There was an instant concentration of listening, a straining of eyes.

It was only the toot of a passing motorcar.  Even Sir Leonard Pitherby, with the eye of faith, could not locate as much as a cloud of dust on the Park horizon.

And now another sound was heard, a sound difficult to define, without beginning, without dimension; the growing murmur of a crowd waking to a slowly dawning sensation.
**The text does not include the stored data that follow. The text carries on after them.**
import Literature.AlgebraicGeometry.Resolution.ResolutionSurfacesOfEmbeddedProjective
import Literature.AlgebraicGeometry.Resolution.ProjectiveSpaceExcellent
import Literature.AlgebraicGeometry.Resolution.ProjectiveSpaceRegular
import Literature.AlgebraicGeometry.Resolution.PrincipalizationToResolution
import Literature.AlgebraicGeometry.Resolution.SigmaMaxEliminationInDim
import Mathlib.AlgebraicGeometry.AffineSpace
import Mathlib.RingTheory.MvPolynomial.Ideal
import Mathlib.RingTheory.Ideal.KrullsHeightTheorem
import HarnessLib

/-!
# A codimension-two closed immersion of `ℙⁿ_k` into a regular excellent scheme: the zero section of `𝔸²`

Topic: `Literature/AlgebraicGeometry/Resolution` (proofs only: no new notions, no new named facts).

The one geometric input `hP` of `cossartJannsenSaito2020_of_embedded_of_reembedding`
(`ResolutionSurfacesOfEmbeddedProjective.lean`): every projective space `ℙⁿ_k` admits a closed immersion `j` into a
Noetherian regular excellent scheme `Z` with `dim 𝒪_{Z, j(x)} ≥ 2` for all `x`.  We take `Z = 𝔸²_{ℙⁿ_k}` (Mathlib's
`AffineSpace (Fin 2)` over `ℙⁿ_k`) and `j` the zero section: a section of the (affine, hence separated) projection
is a closed immersion; `𝔸²` over a regular (resp. excellent, Noetherian) scheme is regular (resp. excellent,
Noetherian); and over an affine open `Spec A ∋ x` of `ℙⁿ_k` the point `j(x)` of `𝔸²_A = Spec A[y₁, y₂]` is a prime
containing `y₁, y₂`, hence of height `≥ 2` (the chain `0 < ker(y₁ ↦ 0) < ker(y ↦ 0)`), which is the dimension of
the local ring.

* `exists_reembedding_projectiveSpace_codim_two` — the statement `hP`;
* `cossartJannsenSaito2020_of_embedded` — **CJS Thm. 1.2 over fields from CJS Thm. 1.4 (`B = ∅`) alone**
  (`CossartJannsenSaito2020Embedded → CossartJannsenSaito2020`).

## Sources

* V. Cossart, U. Jannsen, S. Saito, LNM 2270 (2020), Thm. 1.2, Thm. 1.4. [CossartJannsenSaito2020]
* R. Hartshorne, *Algebraic Geometry*, II Ex. 3.20 / II.8 (dimension of local rings of 𝔸ⁿ over a variety).
  [Hartshorne1977]
-/

noncomputable section

open CategoryTheory CategoryTheory.Limits AlgebraicGeometry TopologicalSpace IsLocalRing

namespace Literature.AlgebraicGeometry.Resolution

universe u

/-! ## Primes of `A[y₁, y₂]` containing `y₁, y₂` have height `≥ 2` -/

/-- In `A[y₁, y₂]` over a domain `A`, a prime ideal containing `y₁` and `y₂` has height `≥ 2`: it contains the
chain `0 < ker (y₁ ↦ 0, y₂ ↦ y₂) < ker (constant coefficient)`. [folklore] -/
private theorem two_le_height_of_X_mem {A : Type u} [CommRing A] [IsDomain A] [IsNoetherianRing A]
    (Q : Ideal (MvPolynomial (Fin 2) A)) [Q.IsPrime]
    (h0 : MvPolynomial.X 0 ∈ Q) (h1 : MvPolynomial.X 1 ∈ Q) : (2 : ℕ∞) ≤ Q.height := by
  classical
  let φ₁ : MvPolynomial (Fin 2) A →ₐ[A] MvPolynomial (Fin 2) A :=
    MvPolynomial.aeval fun i => if i = 0 then 0 else MvPolynomial.X i
  let cc : MvPolynomial (Fin 2) A →+* A := MvPolynomial.constantCoeff
  let 𝔭₁ : Ideal (MvPolynomial (Fin 2) A) := RingHom.ker φ₁.toRingHom
  let 𝔭₂ : Ideal (MvPolynomial (Fin 2) A) := RingHom.ker cc
  haveI : 𝔭₁.IsPrime := RingHom.ker_isPrime _
  haveI : 𝔭₂.IsPrime := RingHom.ker_isPrime _
  have hccφ : ∀ f, cc (φ₁ f) = cc f := by
    intro f
    have : cc.comp φ₁.toRingHom = cc := by
      apply MvPolynomial.ringHom_ext
      · intro a
        simp [cc, φ₁]
      · intro i
        fin_cases i <;> simp [cc, φ₁]
    exact congrArg (fun g : MvPolynomial (Fin 2) A →+* A => g f) this
  have h12 : 𝔭₁ < 𝔭₂ := by
    refine lt_of_le_of_ne (fun f hf => ?_) (fun h => ?_)
    · change cc f = 0
      rw [← hccφ f, show φ₁ f = 0 from hf, map_zero]
    · have hX1 : (MvPolynomial.X 1 : MvPolynomial (Fin 2) A) ∈ 𝔭₂ := by
        change cc (MvPolynomial.X 1) = 0
        simp [cc]
      rw [← h] at hX1
      have : φ₁ (MvPolynomial.X 1) = 0 := hX1
      simp [φ₁] at this
  have h01 : (⊥ : Ideal (MvPolynomial (Fin 2) A)) < 𝔭₁ := by
    refine bot_lt_iff_ne_bot.mpr fun h => ?_
    have hX0 : (MvPolynomial.X 0 : MvPolynomial (Fin 2) A) ∈ 𝔭₁ := by
      change φ₁ (MvPolynomial.X 0) = 0
      simp [φ₁]
    rw [h] at hX0
    exact MvPolynomial.X_ne_zero _ ((Submodule.mem_bot _).mp hX0)
  have h2Q : 𝔭₂ ≤ Q := by
    intro f hf
    have hf0 : cc f = 0 := hf
    have hspan : f ∈ Ideal.span (MvPolynomial.X '' (Set.univ : Set (Fin 2)) :
        Set (MvPolynomial (Fin 2) A)) := by
      rw [MvPolynomial.mem_ideal_span_X_image]
      intro m hm
      by_contra hcon
      push Not at hcon
      have hm0 : m = 0 := by
        ext i
        simpa using hcon i (Set.mem_univ i)
      rw [hm0] at hm
      have : MvPolynomial.coeff 0 f ≠ 0 := MvPolynomial.mem_support_iff.mp hm
      exact this (by simpa [cc, MvPolynomial.constantCoeff_eq] using hf0)
    refine (Ideal.span_le.mpr ?_) hspan
    rintro _ ⟨i, -, rfl⟩
    fin_cases i
    · exact h0
    · exact h1
  have a1 := Ideal.height_strict_mono_of_isPrime h01
  have a2 := Ideal.height_strict_mono_of_isPrime h12
  rw [Ideal.height_bot] at a1
  have b1 : (1 : ℕ∞) ≤ 𝔭₁.height := Order.one_le_iff_ne_zero.mpr a1.ne'
  have b2 : 𝔭₁.height + 1 ≤ 𝔭₂.height := Order.add_one_le_of_lt a2
  have b3 : (1 : ℕ∞) + 1 ≤ 𝔭₂.height := le_trans (by gcongr) b2
  exact b3.trans (Ideal.height_mono h2Q)

/-! ## The zero section of `𝔸²` over an affine scheme: coordinates vanish -/

/-- Over an affine `S`, the image under `𝔸²_S ≅ Spec Γ(S)[y₁, y₂]` of a point of the zero section is a prime
containing the variables. [folklore] -/
private theorem X_mem_asIdeal_zeroSection {S : Scheme.{0}} [IsAffine S] (x : S) (i : Fin 2) :
    MvPolynomial.X i ∈ ((AffineSpace.homOfVector (𝟙 S) (0 : Fin 2 → Γ(S, ⊤)) ≫
      (AffineSpace.isoOfIsAffine (Fin 2) S).hom) x).asIdeal := by
  set g := AffineSpace.homOfVector (𝟙 S) (0 : Fin 2 → Γ(S, ⊤)) ≫
    (AffineSpace.isoOfIsAffine (Fin 2) S).hom with hg
  by_contra hnot
  have hhom : (Scheme.ΓSpecIso (.of (MvPolynomial (Fin 2) Γ(S, ⊤)))).hom
      ((Scheme.ΓSpecIso (.of (MvPolynomial (Fin 2) Γ(S, ⊤)))).inv (MvPolynomial.X i)) =
      MvPolynomial.X i := Iso.inv_hom_id_apply _ _
  have hx : x ∈ g ⁻¹ᵁ ((Spec (.of (MvPolynomial (Fin 2) Γ(S, ⊤)))).basicOpen
      ((Scheme.ΓSpecIso (.of (MvPolynomial (Fin 2) Γ(S, ⊤)))).inv (MvPolynomial.X i))) := by
    change g x ∈ (Spec (.of (MvPolynomial (Fin 2) Γ(S, ⊤)))).basicOpen
      ((Scheme.ΓSpecIso (.of (MvPolynomial (Fin 2) Γ(S, ⊤)))).inv (MvPolynomial.X i))
    rw [basicOpen_eq_of_affine', hhom]
    exact (PrimeSpectrum.mem_basicOpen _ _).mpr hnot
  rw [Scheme.preimage_basicOpen_top] at hx
  have happ : g.appTop ((Scheme.ΓSpecIso (.of (MvPolynomial (Fin 2) Γ(S, ⊤)))).inv
      (MvPolynomial.X i)) = 0 := by
    rw [hg, Scheme.Hom.comp_appTop, CommRingCat.comp_apply, AffineSpace.isoOfIsAffine_hom_appTop,
      CommRingCat.comp_apply]
    rw [hhom]
    change (AffineSpace.homOfVector (𝟙 S) (0 : Fin 2 → Γ(S, ⊤))).appTop
      (MvPolynomial.eval₂Hom ((𝔸(Fin 2; S) ↘ S).appTop).hom (AffineSpace.coord S) (MvPolynomial.X i)) = 0
    rw [MvPolynomial.coe_eval₂Hom, MvPolynomial.eval₂_X, AffineSpace.homOfVector_appTop_coord]
    rfl
  rw [happ, Scheme.basicOpen_zero] at hx
  exact hx

/-! ## The re-embedding -/

/-- **`hP`: every `ℙⁿ_k` has a closed immersion of codimension `≥ 2` into a Noetherian regular excellent scheme**
— the zero section `j` of `𝔸²_{ℙⁿ_k} → ℙⁿ_k`: a section of a separated morphism is a closed immersion; `𝔸²` over
`ℙⁿ_k` is Noetherian, regular (`Scheme.IsRegular.affineSpace`) and excellent (finite type over an excellent
scheme); and `dim 𝒪_{𝔸², j(x)} ≥ 2`, computed on an affine chart `Spec A ∋ x` where `j(x)` is a prime of
`A[y₁, y₂]` containing `y₁, y₂`. [cite: Hartshorne1977, II Ex. 3.20] -/
theorem exists_reembedding_projectiveSpace_codim_two (n : ℕ) (k : Type) [Field k] :
    ∃ (Z : Scheme.{0}) (j : (Motives.projectiveSpace n k).left ⟶ Z),
      IsClosedImmersion j ∧ IsNoetherian Z ∧ Scheme.IsRegular Z ∧ Scheme.IsExcellent Z ∧
        ∀ x, (2 : WithBot ℕ∞) ≤ ringKrullDim (Z.presheaf.stalk (j x)) := by
  set P := (Motives.projectiveSpace n k).left with hP
  haveI : IsNoetherian P := ProjectiveSpace.isNoetherian_projectiveSpace n k
  haveI : IsIntegral P := isIntegral_projectiveSpace n k
  let j : P ⟶ 𝔸(Fin 2; P) := AffineSpace.homOfVector (𝟙 P) (0 : Fin 2 → Γ(P, ⊤))
  have hjπ : j ≫ (𝔸(Fin 2; P) ↘ P) = 𝟙 P := AffineSpace.homOfVector_over _ _
  -- Noetherian, regular, excellent
  haveI : IsLocallyNoetherian 𝔸(Fin 2; P) :=
    LocallyOfFiniteType.isLocallyNoetherian (𝔸(Fin 2; P) ↘ P)
  haveI : CompactSpace 𝔸(Fin 2; P) := QuasiCompact.compactSpace_of_compactSpace (𝔸(Fin 2; P) ↘ P)
  haveI : IsNoetherian 𝔸(Fin 2; P) := {}
  have hreg : Scheme.IsRegular 𝔸(Fin 2; P) :=
    Scheme.IsRegular.affineSpace (Fin 2) (isRegular_projectiveSpace n k)
  have hexc : Scheme.IsExcellent 𝔸(Fin 2; P) :=
    Scheme.IsExcellent.of_locallyOfFiniteType (𝔸(Fin 2; P) ↘ P)
      (ProjectiveSpace.isExcellent_projectiveSpace n k)
  -- closed immersion
  haveI : IsSeparated (𝔸(Fin 2; P) ↘ P) := IsSeparated.of_isAffineHom _
  haveI : IsClosedImmersion j := by
    have : IsClosedImmersion (j ≫ (𝔸(Fin 2; P) ↘ P)) := by rw [hjπ]; infer_instance
    exact MorphismProperty.of_postcomp (W := @IsClosedImmersion) (W' := @IsSeparated)
      j (𝔸(Fin 2; P) ↘ P) inferInstance this
  refine ⟨𝔸(Fin 2; P), j, inferInstance, inferInstance, hreg, hexc, fun x => ?_⟩
  -- an affine open `U ∋ x` and the chart `𝔸²_U ↪ 𝔸²_P`
  obtain ⟨U, hxU⟩ : ∃ U : P.affineOpens, x ∈ (U : P.Opens) := by
    obtain ⟨_, ⟨U, hU, rfl⟩, hxU, -⟩ :=
      P.isBasis_affineOpens.exists_subset_of_mem_open (Set.mem_univ x) isOpen_univ
    exact ⟨⟨U, hU⟩, hxU⟩
  haveI : IsAffine (U : Scheme.{0}) := U.2
  haveI : Nonempty (U : Scheme.{0}) := ⟨⟨x, hxU⟩⟩
  haveI : IsIntegral (U : Scheme.{0}) := isIntegral_of_isOpenImmersion (U : P.Opens).ι
  let jU : (U : Scheme.{0}) ⟶ 𝔸(Fin 2; (U : Scheme.{0})) :=
    AffineSpace.homOfVector (𝟙 _) (0 : Fin 2 → Γ((U : Scheme.{0}), ⊤))
  let m : 𝔸(Fin 2; (U : Scheme.{0})) ⟶ 𝔸(Fin 2; P) := AffineSpace.map (Fin 2) (U : P.Opens).ι
  haveI : IsOpenImmersion m :=
    MorphismProperty.IsStableUnderBaseChange.of_isPullback
      (AffineSpace.isPullback_map (n := Fin 2) (U : P.Opens).ι).flip
      (inferInstance : IsOpenImmersion (U : P.Opens).ι)
  -- `j x = m (jU x')`
  have hcomm : jU ≫ m = (U : P.Opens).ι ≫ j := by
    apply AffineSpace.hom_ext
    · rw [Category.assoc, AffineSpace.map_over, ← Category.assoc, AffineSpace.homOfVector_over,
        Category.id_comp, Category.assoc, hjπ, Category.comp_id]
    · intro i
      rw [Scheme.Hom.comp_appTop, Scheme.Hom.comp_appTop, CommRingCat.comp_apply, CommRingCat.comp_apply,
        AffineSpace.map_appTop_coord, AffineSpace.homOfVector_appTop_coord,
        AffineSpace.homOfVector_appTop_coord]
      simp
  have hjx : j x = m (jU ⟨x, hxU⟩) := by
    have h := congrArg (fun φ : ((U : Scheme.{0}) ⟶ 𝔸(Fin 2; P)) => φ ⟨x, hxU⟩) hcomm
    simp only [Scheme.Hom.comp_apply] at h
    exact h.symm
  -- stalks: `𝒪_{𝔸²_P, j x} ≅ 𝒪_{𝔸²_U, jU x'} ≅ 𝒪_{Spec A[y], y} ≅ A[y]_Q`
  set x' : (U : Scheme.{0}) := ⟨x, hxU⟩
  let e := AffineSpace.isoOfIsAffine (Fin 2) (U : Scheme.{0})
  set y := e.hom (jU x') with hy
  have e1 : (𝔸(Fin 2; P)).presheaf.stalk (j x) ≃+* (𝔸(Fin 2; (U : Scheme.{0}))).presheaf.stalk (jU x') := by
    rw [hjx]
    exact (asIso (m.stalkMap (jU x'))).commRingCatIsoToRingEquiv
  have e2 : (Spec (.of (MvPolynomial (Fin 2) Γ((U : Scheme.{0}), ⊤)))).presheaf.stalk y ≃+*
      (𝔸(Fin 2; (U : Scheme.{0}))).presheaf.stalk (jU x') := by
    have h := (asIso (e.hom.stalkMap (jU x'))).commRingCatIsoToRingEquiv
    exact h
  have e3 : Localization.AtPrime y.asIdeal ≃+*
      (Spec (.of (MvPolynomial (Fin 2) Γ((U : Scheme.{0}), ⊤)))).presheaf.stalk y :=
    (StructureSheaf.stalkIso _ y).toRingEquiv
  rw [ringKrullDim_eq_of_ringEquiv e1, ← ringKrullDim_eq_of_ringEquiv e2, ← ringKrullDim_eq_of_ringEquiv e3,
    IsLocalization.AtPrime.ringKrullDim_eq_height y.asIdeal (Localization.AtPrime y.asIdeal)]
  have h0 := X_mem_asIdeal_zeroSection (S := (U : Scheme.{0})) x' 0
  have h1 := X_mem_asIdeal_zeroSection (S := (U : Scheme.{0})) x' 1
  haveI : IsNoetherianRing Γ((U : Scheme.{0}), ⊤) :=
    IsLocallyNoetherian.component_noetherian ⟨⊤, isAffineOpen_top _⟩
  have h2 : (2 : ℕ∞) ≤ y.asIdeal.height := two_le_height_of_X_mem y.asIdeal h0 h1
  exact (WithBot.coe_le_coe (a := (2 : ℕ∞))).mpr h2

/-- **Cossart–Jannsen–Saito Thm. 1.2 over fields from Thm. 1.4 (`B = ∅`) ALONE**: resolution of every reduced
separated scheme of finite type of dimension `≤ 2` over every field (`CossartJannsenSaito2020`, the weak form used
by Cossart–Piltant 2019) follows from the embedded theorem `CossartJannsenSaito2020Embedded`
(`cossartJannsenSaito2020_of_embedded_of_reembedding` with `exists_reembedding_projectiveSpace_codim_two`).
[cite: CossartJannsenSaito2020, Thm. 1.2 and Thm. 1.4] -/
theorem cossartJannsenSaito2020_of_embedded (hCJSE : CossartJannsenSaito2020Embedded.{0}) :
    CossartJannsenSaito2020.{0} :=
  cossartJannsenSaito2020_of_embedded_of_reembedding hCJSE fun n k _ =>
    exists_reembedding_projectiveSpace_codim_two n k

end Literature.AlgebraicGeometry.Resolution

end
“I wish the band would strike up an air,” said the Gräfin von Tolb fretfully; “it is stupid waiting here in silence.”

Joan fingered her watch, but she made no further remark; she realised that no amount of malicious comment could be so dramatically effective now as the slow slipping away of the intolerable seconds.

The murmur from the crowd grew in volume.  Some satirical wit started whistling an imitation of an advancing fife and drum band; others took it up and the air resounded with the shrill music of a phantom army on the march.  The mock throbbing of drum and squealing of fife rose and fell above the packed masses of spectators, but no answering echo came from beyond the distant trees.  Like mushrooms in the night a muster of uniformed police and plain clothes detectives sprang into evidence on all sides; whatever happened there must be no disloyal demonstration.  The whistlers and mockers were pointedly invited to keep silence, and one or two addresses were taken.  Under the trees, well at the back of the crowd, a young man stood watching the long stretch of road along which the Scouts should come.  Something had drawn him there, against his will, to witness the Imperial Triumph, to watch the writing of yet another chapter in the history of his country’s submission to an accepted fact.  And now a dull flush crept into his grey face; a look that was partly new-born hope and resurrected pride, partly remorse and shame, burned in his eyes.  Shame, the choking, searing shame of self-reproach that cannot be reasoned away, was dominant in his heart.  He had laid down his arms—there were others who had never hoisted the flag of surrender.  He had given up the fight and joined the ranks of the hopelessly subservient; in thousands of English homes throughout the land there were young hearts that had not forgotten, had not compounded, would not yield.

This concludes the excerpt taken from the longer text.